Where the game truly excels over the competition is with the portrayal of the game of baseball. Baseball is a mixture of walks, strikeouts, doubles, the sac fly, bunts, wild pitches, steals, and more. High Heat 2003 utilizes every aspect of baseball. The moment I played my first game I realized I was in for something special. My very first game included things like a double steal and my player successfully reaching first base on a dropped third strike. When's the last time you saw that in Triple Play or All-Star Baseball?
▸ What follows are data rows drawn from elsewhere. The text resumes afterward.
import Summits.ValiantsHypothesis.ValiantsHypothesis.Theorems.BarrierLeverAnchoredDoorHitsLowerPairsStarSpec
import Summits.ValiantsHypothesis.ValiantsHypothesis.Theorems.BarrierLeverAnchoredDoorHitsLowerPairsBase

/-!
# Support item `AnchoredDoorHitsLowerPairs` (stmt-ValiantsHypothesis-22510), line `anchored-peeling`:
# THIN VERTEX STEP, part 1 — killing variables in the symbolic anchored witness

Helper file towards the registered open stub `stub_vertexStep` of the skeleton
`Cruxes/AnchoredDoorHitsLowerPairs/Lines/anchored_peeling.lean` (v5; planner valiant-natproofs-p1 g19, D-0145; lane val-np-p2).
Cell valiant-natproofs, rung V4, 𝒟-side door (c); prover seat val-np-p2 gen 11. Closes NO item (`--supports stmt-ValiantsHypothesis-22510`).

Generic tool: the algebra map `killVars V` of a multivariate polynomial ring that sends the variables in `V` to `0` and fixes the
others (`coeff_killVars`: the coefficient of `m` survives iff `m` avoids `V`). Applied to the symbolic anchored witness
(`symbFactor`, `symbolicWitness` of `…StarSpec` / `…Defs`):
* `killVars_symbFactor_of_mem` — killing an `x`-variable of the anchor's `x`-part kills the whole factor (it becomes `1`);
* `killVars_symbFactor_castAdd_of_not_mem` — killing `x_a` for `a ∉ A` only removes the twist `1 + φ_{α a} x_a`
  (the result is the explicit `x_a`-free factor `delFactor a α`);
* `coeff_symbolicWitness_xfree` — the symbolic witness has NO non-constant `x`-free monomials:
  `[y^W] symbolicWitness s h = [W = ∅]` (every anchor has a nonempty `x`-part).
These feed the THIN VERTEX STEP (parts 2–4): the `T`-specialised witness factors as «`x_a`-free part» × «designed `a`-anchors».

WHAT THIS IS NOT: bookkeeping only; nothing on items 22510 / 19717 themselves, on crux stmt-ValiantsHypothesis-14610, or on `VP` versus `VNP`.
-/

set_option linter.dupNamespace false

namespace Summit.ValiantsHypothesis.ValiantsHypothesis.Theorems.BarrierLever.AnchoredPeeling

open Finset MvPolynomial
open Summit.ValiantsHypothesis.ValiantsHypothesis.Theorems.BarrierLever.BrickCalculus
  (pexpo pexpo_def pexpo_le_iff pexpo_sub pexpo_apply_castAdd pexpo_apply_natAdd)
open Summit.ValiantsHypothesis.ValiantsHypothesis.Theorems.BarrierLever.ProductStateSums (castAdd_ne_natAdd)

noncomputable section

namespace ThinStep

/-! ## 1. Killing a set of variables -/

section Kill

variable {σ : Type*} {R : Type*} [CommSemiring R] [DecidableEq σ]

/-- The `R`-algebra map killing the variables in `V` (`X v ↦ 0` for `v ∈ V`, `X v ↦ X v` otherwise). -/
def killVars (V : Finset σ) : MvPolynomial σ R →ₐ[R] MvPolynomial σ R :=
  bind₁ fun v => if v ∈ V then 0 else X v

/-- `killVars` on a variable. -/
theorem killVars_X (V : Finset σ) (v : σ) :
    killVars V (X v : MvPolynomial σ R) = if v ∈ V then 0 else X v := by
  rw [killVars, bind₁_X_right]

/-- `killVars` on a constant. -/
theorem killVars_C (V : Finset σ) (r : R) : killVars V (C r : MvPolynomial σ R) = C r := by
  rw [killVars, bind₁_C_right]

/-- `killVars` on a monomial: kept iff its support avoids `V`. -/
theorem killVars_monomial (V : Finset σ) (d : σ →₀ ℕ) (r : R) :
    killVars V (monomial d r) = if Disjoint d.support V then monomial d r else 0 := by
  rw [killVars, bind₁_monomial]
  by_cases hd : Disjoint d.support V
  · rw [if_pos hd, monomial_eq, Finsupp.prod]
    congr 1
    exact Finset.prod_congr rfl (fun i hi => by rw [if_neg (Finset.disjoint_left.mp hd hi)])
  · rw [if_neg hd]
    obtain ⟨i, hi, hiV⟩ := Finset.not_disjoint_iff.mp hd
    rw [Finset.prod_eq_zero hi, mul_zero]
    rw [if_pos hiV, zero_pow (Finsupp.mem_support_iff.mp hi)]

/-- **Coefficients after killing**: monomials avoiding `V` keep their coefficient, the others vanish. -/
theorem coeff_killVars (V : Finset σ) (f : MvPolynomial σ R) (m : σ →₀ ℕ) :
    coeff m (killVars V f) = if Disjoint m.support V then coeff m f else 0 := by
  conv_lhs => rw [f.as_sum, map_sum, coeff_sum]
  simp_rw [killVars_monomial]
  have hterm : ∀ d ∈ f.support, coeff m (if Disjoint d.support V then monomial d (coeff d f) else 0) =
      if d = m then (if Disjoint m.support V then coeff m f else 0) else 0 := by
    intro d _
    by_cases hdm : d = m
    · subst hdm
      by_cases hV : Disjoint d.support V
      · rw [if_pos hV, if_pos rfl, if_pos hV, coeff_monomial, if_pos rfl]
      · rw [if_neg hV, if_pos rfl, if_neg hV, coeff_zero]
    · rw [if_neg hdm]
      by_cases hV : Disjoint d.support V
      · rw [if_pos hV, coeff_monomial, if_neg hdm]
      · rw [if_neg hV, coeff_zero]
  rw [Finset.sum_congr rfl hterm, Finset.sum_ite_eq' f.support m]
  by_cases hm : m ∈ f.support
  · rw [if_pos hm]
  · rw [if_neg hm]
    by_cases hV : Disjoint m.support V
    · rw [if_pos hV, notMem_support_iff.mp hm]
    · rw [if_neg hV]

/-- Killed coefficients vanish. -/
theorem coeff_killVars_of_not_disjoint (V : Finset σ) (f : MvPolynomial σ R) {m : σ →₀ ℕ}
    (hm : ¬ Disjoint m.support V) : coeff m (killVars V f) = 0 := by
  rw [coeff_killVars, if_neg hm]

/-- Surviving coefficients are unchanged. -/
theorem coeff_killVars_of_disjoint (V : Finset σ) (f : MvPolynomial σ R) {m : σ →₀ ℕ}
    (hm : Disjoint m.support V) : coeff m (killVars V f) = coeff m f := by
  rw [coeff_killVars, if_pos hm]

end Kill

/-! ## 2. Killing `x`-variables in the anchor factors -/

variable {h : ℕ}

/-- The `x_a`-free anchor factor: `symbFactor h α` with the twist `1 + φ_{α a} x_a` removed (`a ∉ A`). -/
def delFactor (a : Fin h) (α : Finset (Fin h) × Finset (Fin h)) :
    MvPolynomial (Fin (h + h)) (MvPolynomial (Param h) ℂ) :=
  1 + C (X (Sum.inl α)) * (∏ b ∈ α.1, X (Fin.castAdd h b)) * (∏ c ∈ α.2, X (Fin.natAdd h c)) *
    (∏ b ∈ (univ \ α.1).erase a, (1 + C (X (Sum.inr (Sum.inl (α, b)))) * X (Fin.castAdd h b))) *
    (∏ d ∈ univ \ α.2, (1 + C (X (Sum.inr (Sum.inr (α, d)))) * X (Fin.natAdd h d)))

/-- **Killing an `x`-variable of the `x`-part kills the factor.** -/
theorem killVars_symbFactor_of_mem (V : Finset (Fin (h + h))) (α : Finset (Fin h) × Finset (Fin h)) {b : Fin h}
    (hb : b ∈ α.1) (hV : Fin.castAdd h b ∈ V) :
    killVars V (symbFactor h α) = 1 := by
  classical
  have hzero : killVars V (∏ b ∈ α.1, X (Fin.castAdd h b) :
      MvPolynomial (Fin (h + h)) (MvPolynomial (Param h) ℂ)) = 0 := by
    rw [map_prod]
    exact Finset.prod_eq_zero hb (by rw [killVars_X, if_pos hV])
  rw [symbFactor, map_add, map_one, map_mul, map_mul, map_mul, map_mul, hzero]
  simp only [mul_zero, zero_mul, add_zero]

/-- **Killing `x_a` for `a ∉ A` removes exactly the twist at `a`.** -/
theorem killVars_symbFactor_castAdd_of_not_mem (a : Fin h) (α : Finset (Fin h) × Finset (Fin h)) (ha : a ∉ α.1) :
    killVars {Fin.castAdd h a} (symbFactor h α) = delFactor a α := by
  classical
  have hX : ∀ b : Fin h, killVars {Fin.castAdd h a} (X (Fin.castAdd h b) :
        MvPolynomial (Fin (h + h)) (MvPolynomial (Param h) ℂ)) = if b = a then 0 else X (Fin.castAdd h b) := by
    intro b
    rw [killVars_X]
    by_cases hba : b = a
    · rw [if_pos (Finset.mem_singleton.mpr (by rw [hba])), if_pos hba]
    · rw [if_neg (fun hm => hba (Fin.castAdd_injective _ _ (Finset.mem_singleton.mp hm))), if_neg hba]
  have hY : ∀ c : Fin h, killVars {Fin.castAdd h a} (X (Fin.natAdd h c) :
        MvPolynomial (Fin (h + h)) (MvPolynomial (Param h) ℂ)) = X (Fin.natAdd h c) := by
    intro c
    rw [killVars_X, if_neg (fun hm => castAdd_ne_natAdd a c (Finset.mem_singleton.mp hm).symm)]
  have hmem : a ∈ univ \ α.1 := Finset.mem_sdiff.mpr ⟨Finset.mem_univ _, ha⟩
  have h2 : killVars {Fin.castAdd h a} (∏ b ∈ α.1, X (Fin.castAdd h b) :
        MvPolynomial (Fin (h + h)) (MvPolynomial (Param h) ℂ)) = ∏ b ∈ α.1, X (Fin.castAdd h b) := by
    rw [map_prod]
    exact Finset.prod_congr rfl (fun b hb => by rw [hX, if_neg (fun hba : b = a => ha (hba ▸ hb))])
  have h3 : killVars {Fin.castAdd h a} (∏ c ∈ α.2, X (Fin.natAdd h c) :
        MvPolynomial (Fin (h + h)) (MvPolynomial (Param h) ℂ)) = ∏ c ∈ α.2, X (Fin.natAdd h c) := by
    rw [map_prod]
    exact Finset.prod_congr rfl (fun c _ => hY c)
  have h4 : killVars {Fin.castAdd h a}
        (∏ b ∈ univ \ α.1, (1 + C (X (Sum.inr (Sum.inl (α, b)))) * X (Fin.castAdd h b)) :
          MvPolynomial (Fin (h + h)) (MvPolynomial (Param h) ℂ)) =
      ∏ b ∈ (univ \ α.1).erase a, (1 + C (X (Sum.inr (Sum.inl (α, b)))) * X (Fin.castAdd h b)) := by
    rw [map_prod, ← Finset.mul_prod_erase _ _ hmem, map_add, map_one, map_mul, killVars_C, hX, if_pos rfl,
      mul_zero, add_zero, one_mul]
    exact Finset.prod_congr rfl (fun b hb => by
      rw [map_add, map_one, map_mul, killVars_C, hX, if_neg (Finset.ne_of_mem_erase hb)])
  have h5 : killVars {Fin.castAdd h a}
        (∏ d ∈ univ \ α.2, (1 + C (X (Sum.inr (Sum.inr (α, d)))) * X (Fin.natAdd h d)) :
          MvPolynomial (Fin (h + h)) (MvPolynomial (Param h) ℂ)) =
      ∏ d ∈ univ \ α.2, (1 + C (X (Sum.inr (Sum.inr (α, d)))) * X (Fin.natAdd h d)) := by
    rw [map_prod]
    exact Finset.prod_congr rfl (fun d _ => by rw [map_add, map_one, map_mul, killVars_C, hY])
  rw [symbFactor, delFactor, map_add, map_one, map_mul, map_mul, map_mul, map_mul, killVars_C, h2, h3, h4, h5]

/-- Killing ALL `x`-variables kills every anchor factor (anchors have nonempty `x`-parts). -/
theorem killVars_allX_symbFactor {s : ℕ} {α : Finset (Fin h) × Finset (Fin h)} (hα : α ∈ anchors s h) :
    killVars (univ.image (Fin.castAdd h)) (symbFactor h α) = 1 := by
  have hA : α.1.Nonempty := by
    rw [anchors, Finset.mem_filter] at hα
    exact Finset.card_pos.mp (by omega)
  obtain ⟨b, hb⟩ := hA
  exact killVars_symbFactor_of_mem _ α hb (Finset.mem_image_of_mem _ (Finset.mem_univ _))

/-- **The symbolic witness has no non-constant `x`-free monomials**: `[y^W] symbolicWitness s h = [W = ∅]`. -/
theorem coeff_symbolicWitness_xfree (s h : ℕ) (W : Finset (Fin h)) :
    coeff (pexpo ∅ W) (symbolicWitness s h) = if W = ∅ then 1 else 0 := by
  classical
  have hdisj : Disjoint (pexpo (∅ : Finset (Fin h)) W).support (univ.image (Fin.castAdd h)) := by
    rw [Finset.disjoint_left]
    intro v hv hv'
    obtain ⟨b, -, rfl⟩ := Finset.mem_image.mp hv'
    rw [Finsupp.mem_support_iff, pexpo_apply_castAdd] at hv
    exact hv (if_neg (Finset.notMem_empty b))
  rw [← coeff_killVars_of_disjoint (univ.image (Fin.castAdd h)) _ hdisj, symbolicWitness_eq_prod, map_prod,
    Finset.prod_eq_one (fun α hα => killVars_allX_symbFactor hα)]
  by_cases hW : W = ∅
  · rw [if_pos hW, hW]
    have h0 : pexpo (∅ : Finset (Fin h)) ∅ = 0 := by rw [pexpo_def, Finset.sum_empty, Finset.sum_empty, add_zero]
    rw [h0, ← constantCoeff_eq, map_one]
  · rw [if_neg hW, ← C_1, coeff_C, if_neg]
    intro h0
    obtain ⟨c, hc⟩ := Finset.nonempty_iff_ne_empty.mpr hW
    have := congrArg (fun m => m (Fin.natAdd h c)) h0
    simp only [pexpo_apply_natAdd, if_pos hc, Finsupp.coe_zero, Pi.zero_apply] at this
    exact zero_ne_one this

/-- Hence the `x_a`-free coefficients of the witness with `x_a` killed: `[y^W] = [W = ∅]` as well. -/
theorem coeff_killVars_symbolicWitness_xfree (s h : ℕ) (a : Fin h) (W : Finset (Fin h)) :
    coeff (pexpo ∅ W) (killVars {Fin.castAdd h a} (symbolicWitness s h)) = if W = ∅ then 1 else 0 := by
  classical
  rw [coeff_killVars_of_disjoint, coeff_symbolicWitness_xfree]
  rw [Finset.disjoint_singleton_right, Finsupp.mem_support_iff, pexpo_apply_castAdd, not_not,
    if_neg (Finset.notMem_empty a)]

/-- Coefficients at exponents avoiding `x_a` are unchanged by killing `x_a`. -/
theorem coeff_killVars_symbolicWitness_of_not_mem (s h : ℕ) (a : Fin h) {U : Finset (Fin h)} (W : Finset (Fin h))
    (ha : a ∉ U) :
    coeff (pexpo U W) (killVars {Fin.castAdd h a} (symbolicWitness s h)) = coeff (pexpo U W) (symbolicWitness s h) := by
  classical
  rw [coeff_killVars_of_disjoint]
  rw [Finset.disjoint_singleton_right, Finsupp.mem_support_iff, pexpo_apply_castAdd, not_not, if_neg ha]

/-- Coefficients at exponents containing `x_a` vanish after killing `x_a`. -/
theorem coeff_killVars_symbolicWitness_of_mem (s h : ℕ) (a : Fin h) {U : Finset (Fin h)} (W : Finset (Fin h))
    (ha : a ∈ U) :
    coeff (pexpo U W) (killVars {Fin.castAdd h a} (symbolicWitness s h)) = 0 := by
  classical
  apply coeff_killVars_of_not_disjoint
  rw [Finset.disjoint_singleton_right, Finsupp.mem_support_iff, pexpo_apply_castAdd, not_not, if_pos ha]
  exact one_ne_zero

end ThinStep

end

end Summit.ValiantsHypothesis.ValiantsHypothesis.Theorems.BarrierLever.AnchoredPeeling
Just like real ball, the scores change game by game. I've had pitching duels with low scores and total blowouts where the combined home run count from both teams was in the double digits. The game emphasizes pitching and recognizing when your pitcher is losing his stuff. Fans of small ball will appreciate the moves of the AI. Playing in the NL, pitchers will bunt a man over to second base rather than hit away. In either league, sacrifices are common. In fact, if there is a problem with the AI, it's that the CPU is a bit too good in getting a sac fly in a crucial situation. If there is one complaint I have with the game, it has to be baserunning. Baserunning in High Heat 2003 is a bit of a challenge, and on several occasions I've sent the wrong players in motion.

Replay Value : 95
Whether you want a baseball simulation or a baseball title with some arcade action, I feel High Heat 2003 succeeds on both fronts. Clearly the game is the most accurate simulation on the market. Its diversity in play and its clever AI make for a deep playing game. But the quick pace of the game means you can almost approach the game as an arcade title. Simply turn on the pitch locator for easier batting and you've got arcade baseball right there. Either way, I'm loving the game.

Overall : 90
High Heat 2003 very well could have been a landmark baseball title. The gameplay makes it so, but its early release means things like schedules and rosters aren't representative of the 2002 baseball season. I'm sure 3DO wanted to get out of the gate early to attract sales, but if word of mouth gets around about how good the gameplay is, hopefully next year's edition will be more timely. As it is, High Heat 2003 is one fine baseball game.